* **ABOUT THIS TASK**: Every line of the entries below that mentions "shuffleWord" is to be copied out.

-- DATASET ENTRIES follows --

import Summits.KontsevichZagierPeriods.KontsevichZagierPeriods.Theorems.PentagonInKZ.Negative.WeightThreeShape

/-!
# `PentagonInKZ` — negative lane, §18a: the weight-4 SHAPE of `Φ_χ` in every realisation

Standing adversary (cdisprove seat, generation 3) on the crux `PentagonInKZ`
(stmt-KontsevichZagierPeriods-11348), continuing `Negative/WeightThreeShape.lean` one weight up.

With NO hypothesis on `χ` (only the linear shuffle identities `Σ_{w ∈ a ш v} Φ_χ(w) = 0` of a
letter against a three-letter word, `sum_cruxSeries_shuffle_letter`), ALL sixteen weight-4
coefficients of the crux series are explicit `ℤ`-combinations of the four convergent ones
`α₁ = c_{xxxy} = -z₄`, `α₃₁ = c_{xxyy} = z₃₁`, `α₂₂ = c_{xyxy} = z₂₂`, `α₂₁₁ = c_{xyyy} = -z₂₁₁`
(`zₛ = χ(Z s)`): `xxxx = yyyy = 0`, `xxyx = -3α₁`, `xyxx = 3α₁`, `yxxx = -α₁`, `xyyx = -2α₃₁ - α₂₂`,
`yxxy = -α₂₂ - 2α₃₁`, `yxyx = α₂₂ + 4α₃₁`, `yyxx = -α₃₁`, `yxyy = -3α₂₁₁`, `yyxy = 3α₂₁₁`,
`yyyx = -α₂₁₁`.  Hence modulo weight 5
`Φ_χ ≡ 1 + c[x,y] + p[x,[x,y]] + q[[x,y],y] + α₁[x,[x,[x,y]]] - α₃₁[y,[x,[x,y]]] + α₂₁₁[y,[y,[x,y]]]
  + (α₂₂ + 2α₃₁)[x,y]²`
(`evalTrunc_four_of_shape`): a Lie exponential EXCEPT for the coefficient of `[x,y]²`, which is
`α₂₂ + 2α₃₁ = z₂₂ + 2z₃₁` instead of the group-like value `c²/2 = z₂²/2` — the defect is exactly the
SHUFFLE relation `z₂² = 2z₂₂ + 4z₃₁` (a dissection; item ShuffleIsDissection at `(2),(2)`).
Used by `Negative/WeightFourTightness.lean`.
-/

noncomputable section

open Literature.NumberTheory.Transcendental

namespace Summit.KontsevichZagierPeriods.FurushoPentagon.PentagonInKZNegative

open Summit.KontsevichZagierPeriods.KontsevichZagierPeriods.Theses.FurushoPentagon (PentagonInKZ)

/-! ## §18a The twelve regularised weight-4 coefficients -/

section CoeffFour

variable {R : Type} [CommRing R] [Algebra ℚ R] (χ : KZ.FormalRep →+ R) (Z : List ℕ → KZ.FormalRep)

/-- Division by a non-zero natural number in the target of a realisation. [folklore] -/
theorem eq_of_natCast_mul_eq {n : ℕ} (hn : n ≠ 0) {a b : R} (h : (n : R) * a = (n : R) * b) :
    a = b := by
  have hu := NCSeries.isUnit_natCast_of_ne_zero (S := R) (n := n) hn
  have h0 : (n : R) * (a - b) = 0 := by rw [mul_sub, h, sub_self]
  exact sub_eq_zero.mp (hu.mul_right_eq_zero.mp h0)

/-- `Φ_χ(xxxx) = 0` (from `x ш xxx = 4xxxx`). [cite: IharaKanekoZagier2006, §3] -/
theorem cruxSeries_xxxx : cruxSeries R χ Z [false, false, false, false] = 0 := by
  have h := sum_cruxSeries_shuffle_letter χ Z false [false, false, false] 0 (by decide)
  have hw : MZV.shuffleWord [false] [false, false, false] = [[false, false, false, false],
      [false, false, false, false], [false, false, false, false], [false, false, false, false]] := by
    decide
  rw [hw] at h
  simp only [List.map_cons, List.map_nil, List.sum_cons, List.sum_nil, add_zero] at h
  refine eq_of_natCast_mul_eq (n := 4) (by norm_num) ?_
  rw [mul_zero]; push_cast; linear_combination h

/-- `Φ_χ(yyyy) = 0` (from `y ш yyy = 4yyyy`). [cite: IharaKanekoZagier2006, §3] -/
theorem cruxSeries_yyyy : cruxSeries R χ Z [true, true, true, true] = 0 := by
  have h := sum_cruxSeries_shuffle_letter χ Z true [true, true, true] 4 (by decide)
  have hw : MZV.shuffleWord [true] [true, true, true] = [[true, true, true, true],
      [true, true, true, true], [true, true, true, true], [true, true, true, true]] := by decide
  rw [hw] at h
  simp only [List.map_cons, List.map_nil, List.sum_cons, List.sum_nil, add_zero] at h
  refine eq_of_natCast_mul_eq (n := 4) (by norm_num) ?_
  rw [mul_zero]; push_cast; linear_combination h

/-- `Φ_χ(xxyx) = -3 c_{xxxy}` (from `x ш xxy = 3xxxy + xxyx`). [cite: IharaKanekoZagier2006, §3] -/
theorem cruxSeries_xxyx : cruxSeries R χ Z [false, false, true, false] =
    -3 * cruxSeries R χ Z [false, false, false, true] := by
  have h := sum_cruxSeries_shuffle_letter χ Z false [false, false, true] 1 (by decide)
  have hw : MZV.shuffleWord [false] [false, false, true] = [[false, false, false, true],
      [false, false, false, true], [false, false, false, true], [false, false, true, false]] := by
    decide
  rw [hw] at h
  simp only [List.map_cons, List.map_nil, List.sum_cons, List.sum_nil, add_zero] at h
  linear_combination h

/-- `Φ_χ(xyxx) = 3 c_{xxxy}` (from `x ш xyx = 2xxyx + 2xyxx`). [cite: IharaKanekoZagier2006, §3] -/
theorem cruxSeries_xyxx : cruxSeries R χ Z [false, true, false, false] =
    3 * cruxSeries R χ Z [false, false, false, true] := by
  have h := sum_cruxSeries_shuffle_letter χ Z false [false, true, false] 1 (by decide)
  have hw : MZV.shuffleWord [false] [false, true, false] = [[false, false, true, false],
      [false, false, true, false], [false, true, false, false], [false, true, false, false]] := by
    decide
  rw [hw] at h
  simp only [List.map_cons, List.map_nil, List.sum_cons, List.sum_nil, add_zero,
    cruxSeries_xxyx] at h
  refine eq_of_natCast_mul_eq (n := 2) (by norm_num) ?_
  push_cast; linear_combination h

/-- `Φ_χ(yxxx) = -c_{xxxy}` (from `x ш yxx = xyxx + 3yxxx`). [cite: IharaKanekoZagier2006, §3] -/
theorem cruxSeries_yxxx : cruxSeries R χ Z [true, false, false, false] =
    -cruxSeries R χ Z [false, false, false, true] := by
  have h := sum_cruxSeries_shuffle_letter χ Z false [true, false, false] 1 (by decide)
  have hw : MZV.shuffleWord [false] [true, false, false] = [[false, true, false, false],
      [true, false, false, false], [true, false, false, false], [true, false, false, false]] := by
    decide
  rw [hw] at h
  simp only [List.map_cons, List.map_nil, List.sum_cons, List.sum_nil, add_zero,
    cruxSeries_xyxx] at h
  refine eq_of_natCast_mul_eq (n := 3) (by norm_num) ?_
  push_cast; linear_combination h

/-- `Φ_χ(xyyx) = -2c_{xxyy} - c_{xyxy}` (from `x ш xyy = 2xxyy + xyxy + xyyx`). [cite: IharaKanekoZagier2006, §3] -/
theorem cruxSeries_xyyx : cruxSeries R χ Z [false, true, true, false] =
    -2 * cruxSeries R χ Z [false, false, true, true] - cruxSeries R χ Z [false, true, false, true] := by
  have h := sum_cruxSeries_shuffle_letter χ Z false [false, true, true] 2 (by decide)
  have hw : MZV.shuffleWord [false] [false, true, true] = [[false, false, true, true],
      [false, false, true, true], [false, true, false, true], [false, true, true, false]] := by
    decide
  rw [hw] at h
  simp only [List.map_cons, List.map_nil, List.sum_cons, List.sum_nil, add_zero] at h
  linear_combination h

/-- `Φ_χ(yxxy) = -c_{xyxy} - 2c_{xxyy}` (from `y ш xxy = yxxy + xyxy + 2xxyy`). [cite: IharaKanekoZagier2006, §3] -/
theorem cruxSeries_yxxy : cruxSeries R χ Z [true, false, false, true] =
    -cruxSeries R χ Z [false, true, false, true] - 2 * cruxSeries R χ Z [false, false, true, true] := by
  have h := sum_cruxSeries_shuffle_letter χ Z true [false, false, true] 2 (by decide)
  have hw : MZV.shuffleWord [true] [false, false, true] = [[true, false, false, true],
      [false, true, false, true], [false, false, true, true], [false, false, true, true]] := by
    decide
  rw [hw] at h
  simp only [List.map_cons, List.map_nil, List.sum_cons, List.sum_nil, add_zero] at h
  linear_combination h

/-- `Φ_χ(yxyx) = c_{xyxy} + 4c_{xxyy}` (from `y ш xyx = yxyx + 2xyyx + xyxy`). [cite: IharaKanekoZagier2006, §3] -/
theorem cruxSeries_yxyx : cruxSeries R χ Z [true, false, true, false] =
    cruxSeries R χ Z [false, true, false, true] + 4 * cruxSeries R χ Z [false, false, true, true] := by
  have h := sum_cruxSeries_shuffle_letter χ Z true [false, true, false] 2 (by decide)
  have hw : MZV.shuffleWord [true] [false, true, false] = [[true, false, true, false],
      [false, true, true, false], [false, true, true, false], [false, true, false, true]] := by
    decide
  rw [hw] at h
  simp only [List.map_cons, List.map_nil, List.sum_cons, List.sum_nil, add_zero,
    cruxSeries_xyyx] at h
  linear_combination h

/-- `Φ_χ(yyxx) = -c_{xxyy}` (from `y ш yxx = 2yyxx + yxyx + yxxy`). [cite: IharaKanekoZagier2006, §3] -/
theorem cruxSeries_yyxx : cruxSeries R χ Z [true, true, false, false] =
    -cruxSeries R χ Z [false, false, true, true] := by
  have h := sum_cruxSeries_shuffle_letter χ Z true [true, false, false] 2 (by decide)
  have hw : MZV.shuffleWord [true] [true, false, false] = [[true, true, false, false],
      [true, true, false, false], [true, false, true, false], [true, false, false, true]] := by
    decide
  rw [hw] at h
  simp only [List.map_cons, List.map_nil, List.sum_cons, List.sum_nil, add_zero,
    cruxSeries_yxyx, cruxSeries_yxxy] at h
  refine eq_of_natCast_mul_eq (n := 2) (by norm_num) ?_
  push_cast; linear_combination h

/-- `Φ_χ(yxyy) = -3 c_{xyyy}` (from `y ш xyy = yxyy + 3xyyy`). [cite: IharaKanekoZagier2006, §3] -/
theorem cruxSeries_yxyy : cruxSeries R χ Z [true, false, true, true] =
    -3 * cruxSeries R χ Z [false, true, true, true] := by
  have h := sum_cruxSeries_shuffle_letter χ Z true [false, true, true] 3 (by decide)
  have hw : MZV.shuffleWord [true] [false, true, true] = [[true, false, true, true],
      [false, true, true, true], [false, true, true, true], [false, true, true, true]] := by
    decide
  rw [hw] at h
  simp only [List.map_cons, List.map_nil, List.sum_cons, List.sum_nil, add_zero] at h
  linear_combination h

/-- `Φ_χ(yyxy) = 3 c_{xyyy}` (from `y ш yxy = 2yyxy + 2yxyy`). [cite: IharaKanekoZagier2006, §3] -/
theorem cruxSeries_yyxy : cruxSeries R χ Z [true, true, false, true] =
    3 * cruxSeries R χ Z [false, true, true, true] := by
  have h := sum_cruxSeries_shuffle_letter χ Z true [true, false, true] 3 (by decide)
  have hw : MZV.shuffleWord [true] [true, false, true] = [[true, true, false, true],
      [true, true, false, true], [true, false, true, true], [true, false, true, true]] := by
    decide
  rw [hw] at h
  simp only [List.map_cons, List.map_nil, List.sum_cons, List.sum_nil, add_zero,
    cruxSeries_yxyy] at h
  refine eq_of_natCast_mul_eq (n := 2) (by norm_num) ?_
  push_cast; linear_combination h

/-- `Φ_χ(yyyx) = -c_{xyyy}` (from `y ш yyx = 3yyyx + yyxy`). [cite: IharaKanekoZagier2006, §3] -/
theorem cruxSeries_yyyx : cruxSeries R χ Z [true, true, true, false] =
    -cruxSeries R χ Z [false, true, true, true] := by
  have h := sum_cruxSeries_shuffle_letter χ Z true [true, true, false] 3 (by decide)
  have hw : MZV.shuffleWord [true] [true, true, false] = [[true, true, true, false],
      [true, true, true, false], [true, true, true, false], [true, true, false, true]] := by
    decide
  rw [hw] at h
  simp only [List.map_cons, List.map_nil, List.sum_cons, List.sum_nil, add_zero,
    cruxSeries_yyxy] at h
  refine eq_of_natCast_mul_eq (n := 3) (by norm_num) ?_
  push_cast; linear_combination h

end CoeffFour

/-! ## §18b `φ(a,b)` in weight `≤ 4` for a series of the regularised shape -/

section ShapeFour

variable {k : Type} [CommRing k]

/-- **`φ(a,b)` in weight `≤ 4`** for a series whose sixteen weight-4 coefficients follow the
regularised pattern of §18a (and the Lie shape in weight `≤ 3`):
`φ(a,b) = [weight ≤ 3] + α₁[a,[a,[a,b]]] + α₃₁(aabb - 2abba - 2baab + 4baba - bbaa)
  + α₂₂[a,b]² + α₂₁₁[[[a,b],b],b]`. [folklore] -/
theorem evalTrunc_four_of_shape {φ : NCSeries Bool k}
    (hffff : φ [false, false, false, false] = 0) (htttt : φ [true, true, true, true] = 0)
    (hfftf : φ [false, false, true, false] = -3 * φ [false, false, false, true])
    (hftff : φ [false, true, false, false] = 3 * φ [false, false, false, true])
    (htfff : φ [true, false, false, false] = -φ [false, false, false, true])
    (hfttf : φ [false, true, true, false] =
      -2 * φ [false, false, true, true] - φ [false, true, false, true])
    (htfft : φ [true, false, false, true] =
      -φ [false, true, false, true] - 2 * φ [false, false, true, true])
    (htftf : φ [true, false, true, false] =
      φ [false, true, false, true] + 4 * φ [false, false, true, true])
    (httff : φ [true, true, false, false] = -φ [false, false, true, true])
    (htftt : φ [true, false, true, true] = -3 * φ [false, true, true, true])
    (httft : φ [true, true, false, true] = 3 * φ [false, true, true, true])
    (htttf : φ [true, true, true, false] = -φ [false, true, true, true])
    {A : Type} [Ring A] [Algebra k A] (a b : A) :
    NCSeries.evalTrunc 4 (NCSeries.bsub a b) φ = NCSeries.evalTrunc 3 (NCSeries.bsub a b) φ +
      φ [false, false, false, true] •
        (a * a * a * b - (3 : k) • (a * a * b * a) + (3 : k) • (a * b * a * a) - b * a * a * a) +
      φ [false, false, true, true] •
        (a * a * b * b - (2 : k) • (a * b * b * a) - (2 : k) • (b * a * a * b) +
          (4 : k) • (b * a * b * a) - b * b * a * a) +
      φ [false, true, false, true] • (a * b * a * b - a * b * b * a - b * a * a * b + b * a * b * a) +
      φ [false, true, true, true] •
        (a * b * b * b - (3 : k) • (b * a * b * b) + (3 : k) • (b * b * a * b) - b * b * b * a) := by
  rw [NCSeries.evalTrunc_four_eq]
  simp only [Fintype.sum_bool, NCSeries.bsub_false, NCSeries.bsub_true, hffff, htttt, hfftf, hftff,
    htfff, hfttf, htfft, htftf, httff, htftt, httft, htttf, zero_smul, add_zero, zero_add]
  module

end ShapeFour

/-! ## §18c The scaling endomorphisms `t_ij ↦ c · t_ij` of `U𝔞 ⊗ R/(deg > N)` -/

section Scale

open DrinfeldKohnoTrunc

variable {R : Type} [CommRing R] {ι : Type} {N : ℕ}

/-- Products of rescaled elements: `∏ (c · xᵢ) = c^{|L|} · ∏ xᵢ`. [folklore] -/
theorem prod_map_smul (c : R) : ∀ L : List (DrinfeldKohnoTrunc R ι N),
    (L.map fun x => c • x).prod = c ^ L.length • L.prod
  | [] => by simp
  | x :: L => by
    rw [List.map_cons, List.prod_cons, List.prod_cons, prod_map_smul c L, List.length_cons,
      pow_succ, smul_mul_assoc, mul_smul_comm, smul_smul, mul_comm]

variable (R ι N) in
/-- **The scaling endomorphism** `σ_c : t_ij ↦ c · t_ij` of the truncated Drinfeld–Kohno algebra
(all defining relations are homogeneous). [folklore] -/
theorem exists_scaleHom (c : R) :
    ∃ σ : DrinfeldKohnoTrunc R ι N →ₐ[R] DrinfeldKohnoTrunc R ι N, ∀ i j, σ (t R N i j) = c • t R N i j := by
  classical
  refine ⟨RingQuot.liftAlgHom R ⟨FreeAlgebra.lift R (fun p : ι × ι => c • t R N p.1 p.2),
    fun a b hab => ?_⟩, fun i j => ?_⟩
  · cases hab with
    | diag i => simp
    | symm i j => simp [t_symm i j]
    | fourTerm i j k hij hjk hik =>
      simp only [map_mul, map_add, FreeAlgebra.lift_ι_apply, ← smul_add, smul_mul_assoc,
        mul_smul_comm]
      rw [t_mul_add i j k hij hjk hik]
    | locality i j k l hij hik hil hjk hjl hkl =>
      simp only [map_mul, FreeAlgebra.lift_ι_apply, smul_mul_assoc, mul_smul_comm]
      rw [t_comm i j k l hij hik hil hjk hjl hkl]
    | trunc g =>
      rw [map_list_prod, map_zero, List.map_ofFn]
      have h : (List.ofFn ((fun x => c • x) ∘ fun r => t R N (g r).1 (g r).2)).prod = 0 := by
        rw [← List.map_ofFn, prod_map_smul, prod_t_eq_zero, smul_zero]
      simpa [Function.comp_def] using h
  · exact (RingQuot.liftAlgHom_mkAlgHom_apply R _ _ _).trans (FreeAlgebra.lift_ι_apply _ _)

end Scale

end Summit.KontsevichZagierPeriods.FurushoPentagon.PentagonInKZNegative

-- DATASET ENTRIES concluded --

* **OUTPUT OF THE EXERCISE**:
  have hw : MZV.shuffleWord [false] [false, false, false] = [[false, false, false, false],
  have hw : MZV.shuffleWord [true] [true, true, true] = [[true, true, true, true],
  have hw : MZV.shuffleWord [false] [false, false, true] = [[false, false, false, true],
  have hw : MZV.shuffleWord [false] [false, true, false] = [[false, false, true, false],
  have hw : MZV.shuffleWord [false] [true, false, false] = [[false, true, false, false],
  have hw : MZV.shuffleWord [false] [false, true, true] = [[false, false, true, true],
  have hw : MZV.shuffleWord [true] [false, false, true] = [[true, false, false, true],
  have hw : MZV.shuffleWord [true] [false, true, false] = [[true, false, true, false],
  have hw : MZV.shuffleWord [true] [true, false, false] = [[true, true, false, false],
  have hw : MZV.shuffleWord [true] [false, true, true] = [[true, false, true, true],
  have hw : MZV.shuffleWord [true] [true, false, true] = [[true, true, false, true],
  have hw : MZV.shuffleWord [true] [true, true, false] = [[true, true, true, false],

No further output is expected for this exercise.